- [Task directions]: I would like every line of the records below that contains the word "cell" copied.

=== Begin Enclosure ===

import Mathlib
import HarnessLib
import Summits.CriticalPhenomena.CardyFormulaZ2.Theorems.CardyMagicRigidityMagicFormulaTCountRepresentation3
import Literature.Probability.RandomPlanarGeometry.NestingTransform

/-!
# Line `Sketch` for crux `MagicFormulaT`, sub-goal `threePoint_expect_eq_counts`:
# the count representation of the third-order magic combination at fixed mesh

Crux `Summit.CriticalPhenomena.CardyFormulaZ2.Theses.CardyMagicRigidity.MagicFormulaT`
(stmt-CriticalPhenomena-4836), line `Sketch`, registered sub-goal `threePoint_expect_eq_counts`.
With `θ_u = u.nestingPhase f = ∫_{W(u,·) ≠ 0} f` over the interface loops `u` of
`siteLoopConfig δ ω` under `triSitePercolation half`, the power sums `A₁ = Σ_u θ_u`,
`A₂ = Σ_u θ_u²`, `A₃ = Σ_u θ_u³`, an admissible density `f` (measurable, `|f| ≤ C`, `f = 0` off
`B̄(0, R)`, `∫ f = 0`) and a mesh `δ > 0`:

`E[3 A₁³ - 12 A₁ A₂ + 8 A₃] = ∭ f f f E[3 N(x) N(y) N(z) - 12 N(x) N(y ∧ z) + 8 N(x ∧ y ∧ z)]`,

where `N(x) = #{u : W(u, x) ≠ 0, u meets B̄(0, R)}` and `N(y ∧ z)`, `N(x ∧ y ∧ z)` are its two- and
three-point analogues.

* §1 linearity of the triple spatial integral against bounded, jointly measurable kernels
  (`tpc_integrable_levels`, `tpc_integral_lin`, `tpc_triple_integral_lin`): every level of the
  iterated integral is dominated by a constant multiple of `|f|`;
* §2 the abstract statement (`tpc_expect_lin_swap`): pathwise linearity, then the Fubini lemma
  `cr3_integral_swap` for the combined kernel;
* §3 the registered sub-goal: pathwise the three statistics are the triple integrals of
  `cr3_pathwise` (only the finitely many loops meeting `B̄(0, R)` contribute,
  `ncard_loops_siteLoopConfig_meeting_le`), the counts are bounded by the deterministic number of
  loops meeting the ball and jointly measurable (`cr_measurable_ncard_loops`).

Everything is proved from tree / Mathlib material; no named fact is used; no definition is
introduced.
-/

noncomputable section
import Summits.BirchSwinnertonDyer.BirchSwinnertonDyer.Theorems.Rank1ResidualX11RankOneMinimality
import HarnessLib

/-!
# BSD rank-≤1 residual cell: one more Kraus pattern at `2` — `c₆ = 2⁶·L`, `L ≡ 1 (mod 4)` — and the
# corresponding bounded global-minimality criterion (for the model `134832t1` of the visibility census)

HONEST FRAMING (cell `b2b-bsdres-*`, run/shared/lean/b2b/bsd-rank1-residual/, verbatim): prove what
is provable now; shrink each hard class to its core with data; no claim beyond stated classes; the
cell deletes COMBINATION-shaped residual classes from PUBLISHED theorems only, the CONSTRUCTION-shaped
remainder is typed; this is not "finishing BSD". Unit `b2b-bsdres-x11c` (gen 6). Theorems only (no
definition, no named fact); a TOOL file, no class statement, no label change.

## What this file does

The kernel certificate `Surj W 3` of `GaloisImage/FrobeniusOrderWitness.lean` is read off the
INTEGRAL MODEL of a globally minimal curve, so each per-pair visibility certificate needs the global
minimality of Cremona's model in the kernel. The bounded Kraus/Silverman criterion of
`Theorems/Rank1ResidualX11RankOneMinimality.lean` (`q¹² ∤ Δ ∨ q⁴ ∤ c₄`, or the patterns F2a
`2⁸ ∤ c₄ ∧ 2⁷ ∣ c₆`, F2b `c₆ = 2⁹L, L ≡ 3 (4)`, F3 `3⁸ ‖ c₆`; variant `₂` with F2c `c₆ = 2¹⁰M`, `M`
odd) covers 29 of the 30 class representatives of the `p = 3` visibility survivors; the model
`134832t1 = [0, −1, 0, −6203208, 15088082928]` (`ord₂ c₄ = 4`, `ord₂ c₆ = 6`, `ord₂ Δ = 23`,
`c₆/2⁶ ≡ 1 (mod 4)`) needs one more NECESSITY instance of Kraus 1989 Prop. 2 at `2`:

* `isMinimalAt_two_of_c₆_eq_64_mul` — for `W/ℚ` integral at the place `v` of `2` with
  `|Δ|₂ > 2⁻²⁴`, `c₆(W) = 64·L` and `4 ∣ L − 1`: `W` is minimal at `v`. For the only possible
  descent `u = 2w` the descended `c₆' = c₆/(64w⁶) = y = L w⁻⁶` is a unit with `y ≡ 1 (mod 4)`
  (`w⁻⁶ ≡ 1 (mod 8)`), so `|c₆'| = 1 > 2⁻⁵`, `|c₆' − 8| = 1 > 2⁻⁵` and `|c₆' + 1| = 2⁻¹ > 2⁻²`: all
  of Kraus's alternatives fail (`isMinimal_of_kraus_fails_of_Δ`; an integral equation has
  `c₆ ≡ −b₂³ ≡ 0, −1 (mod 4)`).
* `isGloballyMinimal_of_krausCriterion₃` / `…_bounded₃` — global minimality of `[a₁,…,a₆]` when
  every prime satisfies Silverman's criterion or this pattern (bounded, `decide`-able form:
  `q < 512`, `|Δ| < 512¹²`).

References: A. Kraus, Acta Arith. 54 (1989) Prop. 2 [Kraus1989]; J. E. Cremona, *Algorithms* §3.2
(Laska–Kraus–Connell) [CremonaAlgorithms1997]; Silverman AEC VII.1 Remark 1.1, III.1 Table 3.1
[SilvermanAEC2009].
-/

set_option autoImplicit false

noncomputable section

open scoped Classical

open IsDedekindDomain NumberField Rat.HeightOneSpectrum WeierstrassCurve
  Literature.NumberTheory.EllipticCurves
  Literature.NumberTheory.EllipticCurves.Rank1Residual.X11RankOneCertificates
  Literature.NumberTheory.GaloisRepresentations
  Summit.BirchSwinnertonDyer.BirchSwinnertonDyer.Rank1Residual.X11RankOne

namespace Summit.BirchSwinnertonDyer.Rank1Residual.X11b

section Two

variable (v : HeightOneSpectrum (𝓞 ℚ)) (W : WeierstrassCurve ℚ)

/-- **Minimality at `2`, pattern `c₆ = 2⁶L`, `L ≡ 1 (mod 4)`, `ord₂ Δ < 24`.** For `W / ℚ` integral at
the place `v` of `2` with `|Δ|₂ > 2⁻²⁴` and `c₆(W) = 64·L`, `4 ∣ L − 1`: `W` is minimal at `v`. For
the only possible descent `u = 2w` the descended `c₆' = c₆/(64w⁶) = y` with `y = L w⁻⁶` a unit,
`y ≡ 1 (mod 4)` (`w⁻⁶ ≡ 1 (mod 8)`): `|c₆'| = 1 > 2⁻⁵`, `|c₆' − 8| = 1 > 2⁻⁵`, and
`|c₆' + 1| = |((w⁻⁶ − 1)L + (L − 1)) + 2| = 2⁻¹ > 2⁻²`, so all of Kraus's alternatives fail
(`isMinimal_of_kraus_fails_of_Δ`). Covers the census model `134832t1`. [cite: Kraus1989, Prop. 2]
[cite: CremonaAlgorithms1997, §3.2 (Laska–Kraus–Connell)] -/
theorem isMinimalAt_two_of_c₆_eq_64_mul (hv : natGenerator v = 2) (hint : W.IsIntegralAt v)
    (hΔ : WithZero.exp (-24 : ℤ) < v.valuation ℚ W.Δ) {L : ℤ} (hL : W.c₆ = 64 * L)
    (hL1 : (4 : ℤ) ∣ L - 1) : W.IsMinimalAt v := by
  set K := v.adicCompletion ℚ with hK
  set Y : WeierstrassCurve K := W.baseChange K with hY
  haveI : Y.IsIntegral (v.adicCompletionIntegers ℚ) := hint
  have V2 := valued_two v hv
  have h20 : (2 : K) ≠ 0 := by
    intro h; rw [h, Valuation.map_zero] at V2; exact WithZero.coe_ne_zero V2.symm
  have V8 : Valued.v (8 : K) = WithZero.exp (-3 : ℤ) := by
    rw [show (8 : K) = 2 ^ 3 by norm_num, Valuation.map_pow, V2, ← WithZero.exp_nsmul]; norm_num
  have hYΔ : WithZero.exp (-24 : ℤ) < Valued.v Y.Δ := by
    rw [hY, WeierstrassCurve.baseChange, map_Δ, WeierstrassCurve.valued_algebraMap_adicCompletion]; exact hΔ
  have hYc6 : Y.c₆ = 64 * algebraMap ℚ K L := by
    rw [hY, WeierstrassCurve.baseChange, map_c₆, hL, map_mul]; norm_num
  -- the integer `L`: odd, `≡ 1 (mod 4)`
  have hLodd : ¬ (2 : ℤ) ∣ L := fun h ↦ by
    have h4 : (2 : ℤ) ∣ L - 1 := dvd_trans ⟨2, by norm_num⟩ hL1
    have : (2 : ℤ) ∣ 1 := by simpa using dvd_sub h h4
    norm_num at this
  set l : K := algebraMap ℚ K L with hl
  have hVl : Valued.v l = 1 := valued_intCast_eq_one_of_odd v hv hLodd
  have hVl1 : Valued.v (l - 1) ≤ WithZero.exp (-2 : ℤ) := by
    have := valued_intCast_le_of_dvd v hv (n := L - 1) (e := 2) (by simpa using hL1)
    rwa [Int.cast_sub, map_sub, Int.cast_one, map_one] at this
  refine isMinimal_of_kraus_fails_of_Δ v hv Y hYΔ fun w hw H ↦ ?_
  have hw0 : w ≠ 0 := by
    intro h; rw [h, Valuation.map_zero] at hw; exact zero_ne_one hw
  have hwi : Valued.v w⁻¹ = 1 := by rw [map_inv₀, hw, inv_one]
  set y : K := w⁻¹ ^ 6 * l with hy
  have hunit : Valued.v y = 1 := by
    rw [hy, Valuation.map_mul, Valuation.map_pow, hwi, one_pow, one_mul, hVl]
  have h64 : (64 : K) ≠ 0 := by
    rw [show (64 : K) = 2 ^ 6 by norm_num]; exact pow_ne_zero _ h20
  have he : Y.c₆ / (64 * w ^ 6) = y := by
    rw [hYc6, hy, div_eq_iff (mul_ne_zero h64 (pow_ne_zero 6 hw0)), inv_pow,
      show (w ^ 6)⁻¹ * l * (64 * w ^ 6) = 64 * l * ((w ^ 6)⁻¹ * w ^ 6) by ring,
      inv_mul_cancel₀ (pow_ne_zero 6 hw0), mul_one]
  rw [he] at H
  rcases H with ⟨-, h | h⟩ | h
  · rw [hunit, ← WithZero.exp_zero, WithZero.exp_le_exp] at h
    norm_num at h
  · -- `|y - 8| = |y| = 1`
    have hlt : Valued.v (-8 : K) < Valued.v y := by
      rw [Valuation.map_neg, V8, hunit, ← WithZero.exp_zero, WithZero.exp_lt_exp]; norm_num
    have : Valued.v (y - 8) = 1 := by
      rw [sub_eq_add_neg, Valuation.map_add_eq_of_lt_left _ hlt, hunit]
    rw [this, ← WithZero.exp_zero, WithZero.exp_le_exp] at h
    norm_num at h
  · -- `y + 1 = ((w⁻⁶ - 1)L + (L - 1)) + 2` has valuation `exp(-1)`
    have h6 := valued_pow_six_sub_one_le v hv hwi
    have hsmall : Valued.v ((w⁻¹ ^ 6 - 1) * l + (l - 1)) ≤ WithZero.exp (-2 : ℤ) := by
      refine Valuation.map_add_le _ ?_ hVl1
      rw [Valuation.map_mul, hVl, mul_one]
      exact h6.trans (by rw [WithZero.exp_le_exp]; norm_num)
    have hlt2 : Valued.v ((w⁻¹ ^ 6 - 1) * l + (l - 1)) < Valued.v (2 : K) := by
      rw [V2]; exact lt_of_le_of_lt hsmall (by rw [WithZero.exp_lt_exp]; norm_num)
    have hy1 : Valued.v (y + 1) = WithZero.exp (-1 : ℤ) := by
      have : y + 1 = ((w⁻¹ ^ 6 - 1) * l + (l - 1)) + 2 := by rw [hy]; ring
      rw [this, Valuation.map_add_eq_of_lt_right _ hlt2, V2]
    rw [hy1, WithZero.exp_le_exp] at h
    norm_num at h

end Two

/-! ### Global minimality: Silverman's criterion or the pattern `c₆ = 2⁶L`, `L ≡ 1 (mod 4)` -/

/-- **An integer Weierstrass model is globally minimal when every prime `q` satisfies Silverman's
criterion (`q¹² ∤ Δ` or `q⁴ ∤ c₄`, AEC VII.1 Remark 1.1) or, at `q = 2`, the Kraus pattern
`2²⁴ ∤ Δ ∧ c₆ = 2⁶L, L ≡ 1 (mod 4)` (`isMinimalAt_two_of_c₆_eq_64_mul`).** `Δ`, `c₄`, `c₆` are the
tree-rechecked integers `discOf`/`c4Of`/`c6Of` of `Schema.lean`.
[cite: SilvermanAEC2009, VII.1 Remark 1.1 and VIII.8] [cite: Kraus1989, Prop. 2] -/
theorem isGloballyMinimal_of_krausCriterion₃ (a1 a2 a3 a4 a6 : ℤ)
    (h : ∀ q : ℕ, q.Prime →
      (¬ (q : ℤ) ^ 12 ∣ discOf [a1, a2, a3, a4, a6] ∨ ¬ (q : ℤ) ^ 4 ∣ c4Of [a1, a2, a3, a4, a6]) ∨
      (q = 2 ∧ ¬ (2 : ℤ) ^ 24 ∣ discOf [a1, a2, a3, a4, a6] ∧
        ∃ L : ℤ, c6Of [a1, a2, a3, a4, a6] = 64 * L ∧ (4 : ℤ) ∣ L - 1)) :
    (⟨a1, a2, a3, a4, a6⟩ : WeierstrassCurve ℚ).IsGloballyMinimal where
  isIntegral := isIntegral_of_exists_lift (𝓞 ℚ) ⟨(a1 : 𝓞 ℚ), by simp⟩ ⟨(a2 : 𝓞 ℚ), by simp⟩
    ⟨(a3 : 𝓞 ℚ), by simp⟩ ⟨(a4 : 𝓞 ℚ), by simp⟩ ⟨(a6 : 𝓞 ℚ), by simp⟩
  isMinimal v := by
    set W : WeierstrassCurve ℚ := ⟨a1, a2, a3, a4, a6⟩ with hW
    have hle : ∀ m : ℤ, v.valuation ℚ (m : ℚ) ≤ 1 := fun m ↦ by
      have hm : (m : ℚ) = algebraMap (𝓞 ℚ) ℚ (m : 𝓞 ℚ) := by simp
      rw [hm]
      exact v.valuation_le_one _
    have hint : W.IsIntegralAt v :=
      W.isIntegralAt_of_valuation_le_one v (hle a1) (hle a2) (hle a3) (hle a4) (hle a6)
    have hΔ : W.Δ = ((discOf [a1, a2, a3, a4, a6] : ℤ) : ℚ) := by
      simp only [hW, WeierstrassCurve.Δ, WeierstrassCurve.b₂, WeierstrassCurve.b₄, WeierstrassCurve.b₆,
        WeierstrassCurve.b₈, discOf, invariants]
      push_cast
      ring
    have hc4 : W.c₄ = ((c4Of [a1, a2, a3, a4, a6] : ℤ) : ℚ) := by
      simp only [hW, WeierstrassCurve.c₄, WeierstrassCurve.b₂, WeierstrassCurve.b₄, c4Of, invariants]
      push_cast
      ring
    have hc6 : W.c₆ = ((c6Of [a1, a2, a3, a4, a6] : ℤ) : ℚ) := by
      simp only [hW, WeierstrassCurve.c₆, WeierstrassCurve.b₂, WeierstrassCurve.b₄, WeierstrassCurve.b₆,
        c6Of, invariants]
      push_cast
      ring
    rcases h _ (prime_natGenerator v) with (h12 | h4) | ⟨h2, h24, L, hL, hL1⟩
    · exact isMinimalAt_of_lt_valuation_Δ_holds hint
        (by rw [hΔ]; exact exp_neg_lt_valuation_intCast_of_not_pow_dvd v h12)
    · exact isMinimalAt_of_lt_valuation_c₄ hint
        (by rw [hc4]; exact exp_neg_lt_valuation_intCast_of_not_pow_dvd v h4)
    · refine isMinimalAt_two_of_c₆_eq_64_mul v W h2 hint ?_ (L := L) (by rw [hc6, hL]; push_cast; ring)
        hL1
      rw [hΔ]
      exact_mod_cast exp_neg_lt_valuation_intCast_of_not_pow_dvd v (e := 24) (by rw [h2]; exact_mod_cast h24)

/-- **Bounded form** (the shape `decide` evaluates): `Δ ≠ 0`, `|Δ| < 512¹²`, and for every `q < 512`
the disjunction "`q < 2`, or `q¹² ∤ |Δ|`, or `q⁴ ∤ |c₄|`, or (`q = 2`, `2²⁴ ∤ Δ`, `64 ∣ c₆`,
`4 ∣ c₆/64 − 1`)"; primes `q ≥ 512` have `q¹² > |Δ|`. [cite: SilvermanAEC2009, VII.1 Remark 1.1]
[cite: Kraus1989, Prop. 2] -/
theorem isGloballyMinimal_of_krausCriterion_bounded₃ (a1 a2 a3 a4 a6 : ℤ)
    (h0 : discOf [a1, a2, a3, a4, a6] ≠ 0) (hB : (discOf [a1, a2, a3, a4, a6]).natAbs < 512 ^ 12)
    (h : ∀ q < 512, q < 2 ∨ ¬ q ^ 12 ∣ (discOf [a1, a2, a3, a4, a6]).natAbs ∨
      ¬ q ^ 4 ∣ (c4Of [a1, a2, a3, a4, a6]).natAbs ∨
      (q = 2 ∧ ¬ (2 : ℤ) ^ 24 ∣ discOf [a1, a2, a3, a4, a6] ∧ (64 : ℤ) ∣ c6Of [a1, a2, a3, a4, a6] ∧
        (4 : ℤ) ∣ c6Of [a1, a2, a3, a4, a6] / 64 - 1)) :
    (⟨a1, a2, a3, a4, a6⟩ : WeierstrassCurve ℚ).IsGloballyMinimal := by
  refine isGloballyMinimal_of_krausCriterion₃ a1 a2 a3 a4 a6 fun q hq ↦ ?_
  have hpos : 0 < (discOf [a1, a2, a3, a4, a6]).natAbs := Int.natAbs_pos.mpr h0
  by_cases hqB : q < 512
  · rcases h q hqB with hlt | h12 | h4 | ⟨h2, h24, h64, h41⟩
    · exact absurd hq.two_le (by omega)
    · refine Or.inl (Or.inl fun h12' ↦ h12 ?_)
      rw [← Int.natCast_dvd]; exact_mod_cast h12'
    · refine Or.inl (Or.inr fun h4' ↦ h4 ?_)
      rw [← Int.natCast_dvd]; exact_mod_cast h4'
    · refine Or.inr ⟨h2, h24, c6Of [a1, a2, a3, a4, a6] / 64, ?_, h41⟩
      exact (Int.mul_ediv_cancel' h64).symm
  · refine Or.inl (Or.inl fun h12 ↦ ?_)
    have h12' : q ^ 12 ∣ (discOf [a1, a2, a3, a4, a6]).natAbs := by
      rw [← Int.natCast_dvd]; exact_mod_cast h12
    have hle : q ^ 12 ≤ (discOf [a1, a2, a3, a4, a6]).natAbs := Nat.le_of_dvd hpos h12'
    have hge : 512 ^ 12 ≤ q ^ 12 := Nat.pow_le_pow_left (by omega) 12
    omega

/-- **The census model `134832t1 = [0, −1, 0, −6203208, 15088082928]` is globally minimal**
(`ord₂ (c₄, c₆, Δ) = (4, 6, 23)`, `c₆/64 ≡ 1 (mod 4)`; `53`: `ord₅₃ c₄ = 0`; kernel-decided).
[cite: Kraus1989, Prop. 2] [cite: Cremona2006, Table 1 (label 134832t1)] -/
theorem isGloballyMinimal_v134832t1 :
    (⟨0, -1, 0, -6203208, 15088082928⟩ : WeierstrassCurve ℚ).IsGloballyMinimal :=
  isGloballyMinimal_of_krausCriterion_bounded₃ 0 (-1) 0 (-6203208) 15088082928
    (by decide +kernel) (by decide +kernel) (by decide +kernel)

end Summit.BirchSwinnertonDyer.Rank1Residual.X11b

end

=== End Enclosure ===

- [Answer to this problem]:
# BSD rank-≤1 residual cell: one more Kraus pattern at `2` — `c₆ = 2⁶·L`, `L ≡ 1 (mod 4)` — and the
HONEST FRAMING (cell `b2b-bsdres-*`, run/shared/lean/b2b/bsd-rank1-residual/, verbatim): prove what
cell deletes COMBINATION-shaped residual classes from PUBLISHED theorems only, the CONSTRUCTION-shaped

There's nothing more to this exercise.